import Literature.Barriers.Parity.SiegelZeroDichotomyChowlaStep3Model
import Mathlib.Analysis.SpecialFunctions.Pow.Complex
import Mathlib.Analysis.SpecialFunctions.Trigonometric.Bounds
import Mathlib.Analysis.Complex.Exponential
import HarnessLib

/-!
# Step (iii) of Tao–Teräväinen at `k = 0`, local part: the twisted coefficients
# `β_t = (λ ∗ μχ)_(≤R) (·)^{s} ∗ χ` and their values at prime powers

Topic `Literature/Barriers/Parity`, sub-namespace `TaoTeravainen`; a file of the proof DAG of
`Literature.Barriers.Parity.TaoTeravainen2021_chowla`, towards `TaoTeravainen2021_prop63_k0`
(Proposition 6.3 at `k = 0`). Everything here is PROVED.

In the proof of Lemma 6.1 the source inserts the Fourier representation (6.9) of `ψ_{>D}` into
`λ♭_Siegel = (λ ∗ μχ)_(≤R) ψ_{>D} ∗ χ` and obtains `∫ β_t f(t) dt` with the multiplicative
(6.11) "`β_t := (λ ∗ μχ)_(≤R) (·)^{(1+it)/log R} ∗ χ_(≤R)`", then computes `|β_t(p^j)|`:
"`|β_t(p^j)| = 1` when `p ≤ R` and `χ(p) = -1` (because `λ ∗ μχ` agrees with `λ ∗ μλ = 1_{{1}}` on
`ℕ_(p)`), and `|β_t(p^j)| = p^{j/log R}` when `p ≤ R` and `χ(p) = 0`. For `χ(p) = +1` … direct
calculation gives `β_t(p^j) = P_j(p^{(1+it)/log R})` where `P_j(z) := 1 - 2z + 2z² - … + (-1)^j 2z^j`.
Note that `|P_j(1)| ≤ 1` … `|P_j(z)| ≤ 1 + O(|z-1| j^{O(1)})` … Also from the triangle inequality we
have `|P_j(z)| ≪ j |z|^j` for `|z| ≥ 1`." [cite: TaoTeravainen2021, §6 (6.11) and the following displays]

Here (we convolve with the full `χ` rather than `χ_(≤R)`, which only adds the harmless values
`β(p^j) = χ(p)^j` at primes `p > R` and makes `λ♭_Siegel(n) = ∫ β_t(n) f(t) dt` hold on the nose):

* `powAF s`, `toComplexAF`, `betaAF χ N s := ((λ ∗ μχ)_(≤R) · (·)^s) ∗ χ` (complex arithmetic
  functions, `N = ⌊R⌋₊ + 1`), `betaAF_apply` (the divisor-sum form matching `liouvilleSiegelFlat`),
  `isMultiplicative_betaAF`;
* the prime-power values `betaAF_prime_pow` and the three bounds actually consumed downstream:
  `norm_betaAF_prime_pow_le_one` (`p > R`: `|β(p^j)| = |χ(p)|^j ≤ 1`),
  `norm_betaAF_prime_pow_le` (`|β(p^j)| ≤ (2j+1) p^{j Re s}`, the bound `|P_j(z)| ≪ j|z|^j`), and
  `norm_betaAF_prime_le` (`|β(p)| ≤ 1 + 2|p^s - 1|`, the bound `|P_1(z)| ≤ 1 + O(|z - 1|)`);
* `norm_cpow_sub_one_le` — `|p^s - 1| ≤ (2 Re s + |Im s|) log p` when `0 ≤ Re s`, `(Re s) log p ≤ 1`
  (so `|z - 1| ≪ (1+|t|) log_R p` for `z = p^{(1+it)/log R}`, `p ≤ R`).

NOT here: the averaging over `n` (Euler products, Mertens) and the `t`-integration — see the sequels.
-/

noncomputable section

open Finset ArithmeticFunction Complex

namespace Literature.Barriers.Parity.TaoTeravainen

variable {q : ℕ} (χ : DirichletCharacter ℂ q)

/-! ### Complex arithmetic functions: `n^s`, complexification, `β` -/

/-- `n ↦ n^s` as a complex arithmetic function (`0 ↦ 0`). [folklore] -/
def powAF (s : ℂ) : ArithmeticFunction ℂ :=
  ⟨fun n => if n = 0 then 0 else (n : ℂ) ^ s, if_pos rfl⟩

/-- `powAF s n = n^s` for `n ≠ 0`. [folklore] -/
theorem powAF_apply (s : ℂ) {n : ℕ} (hn : n ≠ 0) : powAF s n = (n : ℂ) ^ s := by
  simp [powAF, hn]

/-- `n ↦ n^s` is (completely) multiplicative. [folklore] -/
theorem isMultiplicative_powAF (s : ℂ) : (powAF s).IsMultiplicative := by
  refine ⟨by simp [powAF], fun {m n} _ => ?_⟩
  rcases eq_or_ne m 0 with rfl | hm
  · simp [powAF]
  rcases eq_or_ne n 0 with rfl | hn
  · simp [powAF]
  rw [powAF_apply s (mul_ne_zero hm hn), powAF_apply s hm, powAF_apply s hn, Nat.cast_mul]
  exact Complex.natCast_mul_natCast_cpow m n s

/-- Complexification of a real arithmetic function. (Same three-line construction as
`Literature.NumberTheory.Sieve.MatomakiRadziwillL4A.toComplexAF`, whose file carries the unrelated
Granville–Soundararajan / Matomäki–Radziwiłł import closure; repeated here to keep the imports of
this proof DAG light.) [folklore] -/
def toComplexAF (f : ArithmeticFunction ℝ) : ArithmeticFunction ℂ :=
  ⟨fun n => (f n : ℂ), by simp⟩

/-- `toComplexAF f n = f n`. [folklore] -/
@[simp] theorem toComplexAF_apply (f : ArithmeticFunction ℝ) (n : ℕ) : toComplexAF f n = (f n : ℂ) := rfl

/-- Complexification preserves multiplicativity. [folklore] -/
theorem IsMultiplicative.toComplexAF {f : ArithmeticFunction ℝ} (hf : f.IsMultiplicative) :
    (toComplexAF f).IsMultiplicative :=
  ⟨by simp [hf.map_one], fun {m n} hmn => by simp [hf.map_mul_of_coprime hmn]⟩

/-- **The twisted coefficients** `β_s := ((λ ∗ μχ)_(≤R) · (·)^s) ∗ χ` ((6.11) with `χ` for
`χ_(≤R)`), as a complex arithmetic function; `N = ⌊R⌋₊ + 1`, `s = (1 + 2πit)/log R` in the
application. [cite: TaoTeravainen2021, §6 (6.11)] -/
def betaAF (N : ℕ) (s : ℂ) : ArithmeticFunction ℂ :=
  ((toComplexAF (siegelCoeffAF χ N)).pmul (powAF s)) * toComplexAF (chiAF χ)

/-- The divisor-sum form of `β_s(n)` (matching `liouvilleSiegelFlat`): for `n ≥ 1`,
`β_s(n) = ∑_{de = n} 1_{ℕ_(≤R)}(d) (λ ∗ μχ)(d) d^s χ(e)`. [cite: TaoTeravainen2021, §6 (6.11)] -/
theorem betaAF_apply (N : ℕ) (s : ℂ) (n : ℕ) :
    betaAF χ N s n = ∑ p ∈ n.divisorsAntidiagonal,
      ((if p.1 ∈ N.smoothNumbers then lamMuChi χ p.1 else 0 : ℝ) : ℂ) * (p.1 : ℂ) ^ s *
        (realChar χ p.2 : ℂ) := by
  rw [betaAF, mul_apply]
  refine sum_congr rfl fun p hp => ?_
  obtain ⟨h1, h2⟩ := Nat.mem_divisorsAntidiagonal.mp hp
  have hp1 : p.1 ≠ 0 := left_ne_zero_of_mul (h1 ▸ h2)
  have hp2 : p.2 ≠ 0 := right_ne_zero_of_mul (h1 ▸ h2)
  rw [pmul_apply, toComplexAF_apply, toComplexAF_apply, siegelCoeffAF_apply, powAF_apply s hp1,
    chiAF_apply χ hp2]

/-- `β_s` is multiplicative (for quadratic `χ`). [cite: TaoTeravainen2021, §6 (after (6.11))] -/
theorem isMultiplicative_betaAF (hχ : χ.IsQuadratic) (N : ℕ) (s : ℂ) :
    (betaAF χ N s).IsMultiplicative :=
  ((IsMultiplicative.toComplexAF (isMultiplicative_siegelCoeffAF χ hχ N)).pmul
    (isMultiplicative_powAF s)).mul (IsMultiplicative.toComplexAF (isMultiplicative_chiAF χ hχ))

/-! ### Values at prime powers -/

/-- `β_s(pᵏ) = ∑_{0 ≤ i ≤ k} g(pⁱ) (pⁱ)^s χ(p)^{k-i}`. [cite: TaoTeravainen2021, §6 ("direct calculation")] -/
theorem betaAF_prime_pow (hχ : χ.IsQuadratic) (N : ℕ) (s : ℂ) {p : ℕ} (hp : p.Prime) (k : ℕ) :
    betaAF χ N s (p ^ k) = ∑ i ∈ range (k + 1),
      (siegelCoeffAF χ N (p ^ i) : ℂ) * ((p ^ i : ℕ) : ℂ) ^ s * (realChar χ p : ℂ) ^ (k - i) := by
  rw [betaAF, mul_apply, Nat.sum_divisorsAntidiagonal fun a b =>
    ((toComplexAF (siegelCoeffAF χ N)).pmul (powAF s)) a * toComplexAF (chiAF χ) b,
    Nat.divisors_prime_pow hp, Finset.sum_map]
  refine sum_congr rfl fun i hi => ?_
  simp only [Function.Embedding.coeFn_mk]
  rw [Nat.pow_div (Nat.lt_succ_iff.mp (mem_range.mp hi)) hp.pos, pmul_apply, toComplexAF_apply,
    toComplexAF_apply, powAF_apply s (pow_ne_zero _ hp.ne_zero),
    chiAF_apply χ (pow_ne_zero _ hp.ne_zero), realChar_pow χ hχ, Complex.ofReal_pow]

/-- `|χ(p)| ≤ 1` in `ℂ`. [folklore] -/
theorem norm_realChar_le_one (p : ℕ) : ‖(realChar χ p : ℂ)‖ ≤ 1 := by
  rw [Complex.norm_real, Real.norm_eq_abs]
  exact abs_realChar_le_one χ p

/-- `|g(pⁱ)| ≤ 2`. [cite: TaoTeravainen2021, §6 (proof of Lemma 6.1)] -/
theorem norm_siegelCoeffAF_prime_pow_le (N : ℕ) {p : ℕ} (hp : p.Prime) {i : ℕ} (hi : i ≠ 0) :
    ‖(siegelCoeffAF χ N (p ^ i) : ℂ)‖ ≤ 2 := by
  rw [siegelCoeffAF_apply_prime_pow χ N hp hi, Complex.norm_real, Real.norm_eq_abs]
  split_ifs
  · rw [abs_mul, abs_pow, abs_neg, abs_one, one_pow, one_mul]
    have := abs_realChar_le_one χ p
    rw [abs_le] at this ⊢
    constructor <;> linarith
  · simp

/-- `‖(pⁱ)^s‖ = p^{i Re s}`. [folklore] -/
theorem norm_natCast_pow_cpow {p : ℕ} (hp : 0 < p) (i : ℕ) (s : ℂ) :
    ‖((p ^ i : ℕ) : ℂ) ^ s‖ = (p : ℝ) ^ ((i : ℝ) * s.re) := by
  rw [Complex.norm_natCast_cpow_of_pos (pow_pos hp i), Nat.cast_pow, Real.rpow_mul (by positivity),
    Real.rpow_natCast]

/-- **`p > R`**: `β_s(pᵏ) = χ(p)ᵏ`, so `|β_s(pᵏ)| ≤ 1`. [cite: TaoTeravainen2021, §6 (6.11)] -/
theorem norm_betaAF_prime_pow_le_one (hχ : χ.IsQuadratic) {N : ℕ} (s : ℂ) {p : ℕ} (hp : p.Prime)
    (hpN : N ≤ p) (k : ℕ) : ‖betaAF χ N s (p ^ k)‖ ≤ 1 := by
  rw [betaAF_prime_pow χ hχ N s hp, Finset.sum_range_succ', Finset.sum_eq_zero fun i _ => by
    rw [siegelCoeffAF_apply_prime_pow χ N hp (Nat.succ_ne_zero i), if_neg (by omega)]; simp]
  rw [zero_add, pow_zero, (isMultiplicative_siegelCoeffAF χ hχ N).map_one, Nat.cast_one,
    Complex.one_cpow, Nat.sub_zero, Complex.ofReal_one, one_mul, one_mul, norm_pow]
  exact pow_le_one₀ (norm_nonneg _) (norm_realChar_le_one χ p)

/-- **`|β_s(pᵏ)| ≤ (2k + 1) p^{k Re s}`** for `Re s ≥ 0` (all primes; the source's `|P_j(z)| ≪ j |z|^j`
together with the cases `χ(p) ∈ {0, -1}` and `p > R`). [cite: TaoTeravainen2021, §6 (proof of Lemma 6.1)] -/
theorem norm_betaAF_prime_pow_le (hχ : χ.IsQuadratic) (N : ℕ) {s : ℂ} (hs : 0 ≤ s.re) {p : ℕ}
    (hp : p.Prime) (k : ℕ) :
    ‖betaAF χ N s (p ^ k)‖ ≤ (2 * k + 1) * (p : ℝ) ^ ((k : ℝ) * s.re) := by
  have hp1 : (1 : ℝ) ≤ p := by exact_mod_cast hp.one_lt.le
  have hP : 1 ≤ (p : ℝ) ^ ((k : ℝ) * s.re) := Real.one_le_rpow hp1 (by positivity)
  rw [betaAF_prime_pow χ hχ N s hp, Finset.sum_range_succ']
  rw [pow_zero, (isMultiplicative_siegelCoeffAF χ hχ N).map_one, Nat.cast_one, Complex.one_cpow,
    Nat.sub_zero, Complex.ofReal_one, one_mul, one_mul]
  have hterm : ∀ i ∈ range k, ‖(siegelCoeffAF χ N (p ^ (i + 1)) : ℂ) * ((p ^ (i + 1) : ℕ) : ℂ) ^ s *
      (realChar χ p : ℂ) ^ (k - (i + 1))‖ ≤ 2 * (p : ℝ) ^ ((k : ℝ) * s.re) := by
    intro i hi
    have hik : i + 1 ≤ k := mem_range.mp hi
    rw [norm_mul, norm_mul, norm_pow, norm_natCast_pow_cpow hp.pos]
    calc ‖(siegelCoeffAF χ N (p ^ (i + 1)) : ℂ)‖ * (p : ℝ) ^ (((i + 1 : ℕ) : ℝ) * s.re) *
          ‖(realChar χ p : ℂ)‖ ^ (k - (i + 1))
        ≤ 2 * (p : ℝ) ^ ((k : ℝ) * s.re) * 1 := by
          have h1 := norm_siegelCoeffAF_prime_pow_le χ N hp (Nat.succ_ne_zero i)
          have h2 : (p : ℝ) ^ (((i + 1 : ℕ) : ℝ) * s.re) ≤ (p : ℝ) ^ ((k : ℝ) * s.re) :=
            Real.rpow_le_rpow_of_exponent_le hp1
              (mul_le_mul_of_nonneg_right (by exact_mod_cast hik : ((i + 1 : ℕ) : ℝ) ≤ (k : ℝ)) hs)
          have h3 := pow_le_one₀ (n := k - (i + 1)) (norm_nonneg _) (norm_realChar_le_one χ p)
          exact mul_le_mul (mul_le_mul h1 h2 (by positivity) (by norm_num)) h3 (by positivity)
            (by positivity)
      _ = 2 * (p : ℝ) ^ ((k : ℝ) * s.re) := mul_one _
  calc ‖∑ i ∈ range k, (siegelCoeffAF χ N (p ^ (i + 1)) : ℂ) * ((p ^ (i + 1) : ℕ) : ℂ) ^ s *
          (realChar χ p : ℂ) ^ (k - (i + 1)) + (realChar χ p : ℂ) ^ k‖
      ≤ ∑ i ∈ range k, ‖(siegelCoeffAF χ N (p ^ (i + 1)) : ℂ) * ((p ^ (i + 1) : ℕ) : ℂ) ^ s *
          (realChar χ p : ℂ) ^ (k - (i + 1))‖ + ‖(realChar χ p : ℂ) ^ k‖ :=
        (norm_add_le _ _).trans (add_le_add (norm_sum_le _ _) le_rfl)
    _ ≤ ∑ _i ∈ range k, 2 * (p : ℝ) ^ ((k : ℝ) * s.re) + 1 := by
        gcongr with i hi
        · exact hterm i hi
        · rw [norm_pow]; exact pow_le_one₀ (norm_nonneg _) (norm_realChar_le_one χ p)
    _ = 2 * k * (p : ℝ) ^ ((k : ℝ) * s.re) + 1 := by rw [sum_const, card_range, nsmul_eq_mul]; ring
    _ ≤ (2 * k + 1) * (p : ℝ) ^ ((k : ℝ) * s.re) := by nlinarith

/-- **`|β_s(p)| ≤ 1 + 2 |p^s - 1|`** (all primes; for `p ≤ R`, `β_s(p) = χ(p) - (1 + χ(p)) p^s
= -1 - (1 + χ(p))(p^s - 1)`, the source's `|P_1(z)| ≤ 1 + O(|z - 1|)`; for `p > R`, `β_s(p) = χ(p)`).
[cite: TaoTeravainen2021, §6 (proof of Lemma 6.1)] -/
theorem norm_betaAF_prime_le (hχ : χ.IsQuadratic) (N : ℕ) (s : ℂ) {p : ℕ} (hp : p.Prime) :
    ‖betaAF χ N s p‖ ≤ 1 + 2 * ‖(p : ℂ) ^ s - 1‖ := by
  have h := betaAF_prime_pow χ hχ N s hp 1
  rw [pow_one] at h
  rw [h, Finset.sum_range_succ, Finset.sum_range_one, siegelCoeffAF_apply_prime_pow χ N hp one_ne_zero]
  simp only [pow_zero, pow_one, Nat.sub_zero, Nat.sub_self, (isMultiplicative_siegelCoeffAF χ hχ N).map_one,
    Complex.ofReal_one, Nat.cast_one, Complex.one_cpow, one_mul, mul_one]
  have hc : ‖(realChar χ p : ℂ)‖ ≤ 1 := norm_realChar_le_one χ p
  have hc2 : ‖(1 + (realChar χ p : ℂ))‖ ≤ 2 := (norm_add_le _ _).trans (by rw [norm_one]; linarith)
  split_ifs with hpN
  · set c : ℂ := (realChar χ p : ℂ) with hc_def
    set z : ℂ := (p : ℂ) ^ s with hz_def
    have hrw : c + (((-1 : ℝ) * (1 + realChar χ p) : ℝ) : ℂ) * z = -1 - (1 + c) * (z - 1) := by
      push_cast
      rw [← hc_def]
      ring
    calc ‖c + (((-1 : ℝ) * (1 + realChar χ p) : ℝ) : ℂ) * z‖ = ‖-1 - (1 + c) * (z - 1)‖ := by rw [hrw]
      _ ≤ ‖(-1 : ℂ)‖ + ‖(1 + c) * (z - 1)‖ := norm_sub_le _ _
      _ = 1 + ‖1 + c‖ * ‖z - 1‖ := by rw [norm_neg, norm_one, norm_mul]
      _ ≤ 1 + 2 * ‖z - 1‖ := by gcongr
  · rw [Complex.ofReal_zero, zero_mul, add_zero]
    linarith [norm_nonneg ((p : ℂ) ^ s - 1)]

/-! ### `|p^s - 1| ≪ (Re s + |Im s|) log p` -/

/-- **`|x^s - 1| ≤ (2 Re s + |Im s|) log x`** for real `x ≥ 1` and `0 ≤ Re s`, `(Re s) log x ≤ 1`:
`x^s = e^{a log x} e^{i b log x}`, `|e^{a log x} - 1| ≤ 2 a log x`, `|e^{iθ} - 1| ≤ |θ|`. With
`s = (1 + 2πit)/log R` and `p ≤ R` this is the source's `|z - 1| ≪ (1 + |t|) log_R p`.
[cite: TaoTeravainen2021, §6 (proof of Lemma 6.1, the bound for `P_j`)] -/
theorem norm_cpow_sub_one_le {x : ℝ} (hx : 1 ≤ x) {s : ℂ} (hs : 0 ≤ s.re)
    (hsx : s.re * Real.log x ≤ 1) :
    ‖(x : ℂ) ^ s - 1‖ ≤ (2 * s.re + |s.im|) * Real.log x := by
  have hx0 : (0 : ℝ) < x := by linarith
  have hl : 0 ≤ Real.log x := Real.log_nonneg hx
  set ℓ := Real.log x with hℓ
  have hcpow : (x : ℂ) ^ s = Complex.exp ((ℓ * s.re : ℝ) : ℂ) * Complex.exp (Complex.I * (ℓ * s.im : ℝ)) := by
    rw [Complex.cpow_def_of_ne_zero (by exact_mod_cast hx0.ne'), ← Complex.exp_add,
      ← Complex.ofReal_log hx0.le]
    congr 1
    apply Complex.ext <;> simp [hℓ]
  set E₁ := Complex.exp ((ℓ * s.re : ℝ) : ℂ)
  set E₂ := Complex.exp (Complex.I * (ℓ * s.im : ℝ))
  have hE₂ : ‖E₂‖ = 1 := Complex.norm_exp_I_mul_ofReal _
  have h1 : ‖E₁ - 1‖ ≤ 2 * (ℓ * s.re) := by
    have : E₁ - 1 = ((Real.exp (ℓ * s.re) - 1 : ℝ) : ℂ) := by simp [E₁]
    rw [this, Complex.norm_real, Real.norm_eq_abs]
    have hle : |ℓ * s.re| ≤ 1 := by rw [abs_of_nonneg (by positivity)]; linarith [mul_comm ℓ s.re]
    calc |Real.exp (ℓ * s.re) - 1| ≤ 2 * |ℓ * s.re| := Real.abs_exp_sub_one_le hle
      _ = 2 * (ℓ * s.re) := by rw [abs_of_nonneg (by positivity)]
  have h2 : ‖E₂ - 1‖ ≤ ℓ * |s.im| := by
    calc ‖E₂ - 1‖ ≤ ‖ℓ * s.im‖ := Real.norm_exp_I_mul_ofReal_sub_one_le
      _ = ℓ * |s.im| := by rw [Real.norm_eq_abs, abs_mul, abs_of_nonneg hl]
  calc ‖(x : ℂ) ^ s - 1‖ = ‖(E₁ - 1) * E₂ + (E₂ - 1)‖ := by rw [hcpow]; ring_nf
    _ ≤ ‖E₁ - 1‖ * ‖E₂‖ + ‖E₂ - 1‖ := (norm_add_le _ _).trans (by rw [norm_mul])
    _ ≤ 2 * (ℓ * s.re) * 1 + ℓ * |s.im| := by rw [hE₂]; gcongr
    _ = (2 * s.re + |s.im|) * ℓ := by ring

end Literature.Barriers.Parity.TaoTeravainen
______
Restate word for word the entries above from the line with "exact abs_realChar_le_one χ p" through the line with "fun i _ => by", inclusive, leaving out everything else.

  exact abs_realChar_le_one χ p

/-- `|g(pⁱ)| ≤ 2`. [cite: TaoTeravainen2021, §6 (proof of Lemma 6.1)] -/
theorem norm_siegelCoeffAF_prime_pow_le (N : ℕ) {p : ℕ} (hp : p.Prime) {i : ℕ} (hi : i ≠ 0) :
    ‖(siegelCoeffAF χ N (p ^ i) : ℂ)‖ ≤ 2 := by
  rw [siegelCoeffAF_apply_prime_pow χ N hp hi, Complex.norm_real, Real.norm_eq_abs]
  split_ifs
  · rw [abs_mul, abs_pow, abs_neg, abs_one, one_pow, one_mul]
    have := abs_realChar_le_one χ p
    rw [abs_le] at this ⊢
    constructor <;> linarith
  · simp

/-- `‖(pⁱ)^s‖ = p^{i Re s}`. [folklore] -/
theorem norm_natCast_pow_cpow {p : ℕ} (hp : 0 < p) (i : ℕ) (s : ℂ) :
    ‖((p ^ i : ℕ) : ℂ) ^ s‖ = (p : ℝ) ^ ((i : ℝ) * s.re) := by
  rw [Complex.norm_natCast_cpow_of_pos (pow_pos hp i), Nat.cast_pow, Real.rpow_mul (by positivity),
    Real.rpow_natCast]

/-- **`p > R`**: `β_s(pᵏ) = χ(p)ᵏ`, so `|β_s(pᵏ)| ≤ 1`. [cite: TaoTeravainen2021, §6 (6.11)] -/
theorem norm_betaAF_prime_pow_le_one (hχ : χ.IsQuadratic) {N : ℕ} (s : ℂ) {p : ℕ} (hp : p.Prime)
    (hpN : N ≤ p) (k : ℕ) : ‖betaAF χ N s (p ^ k)‖ ≤ 1 := by
  rw [betaAF_prime_pow χ hχ N s hp, Finset.sum_range_succ', Finset.sum_eq_zero fun i _ => by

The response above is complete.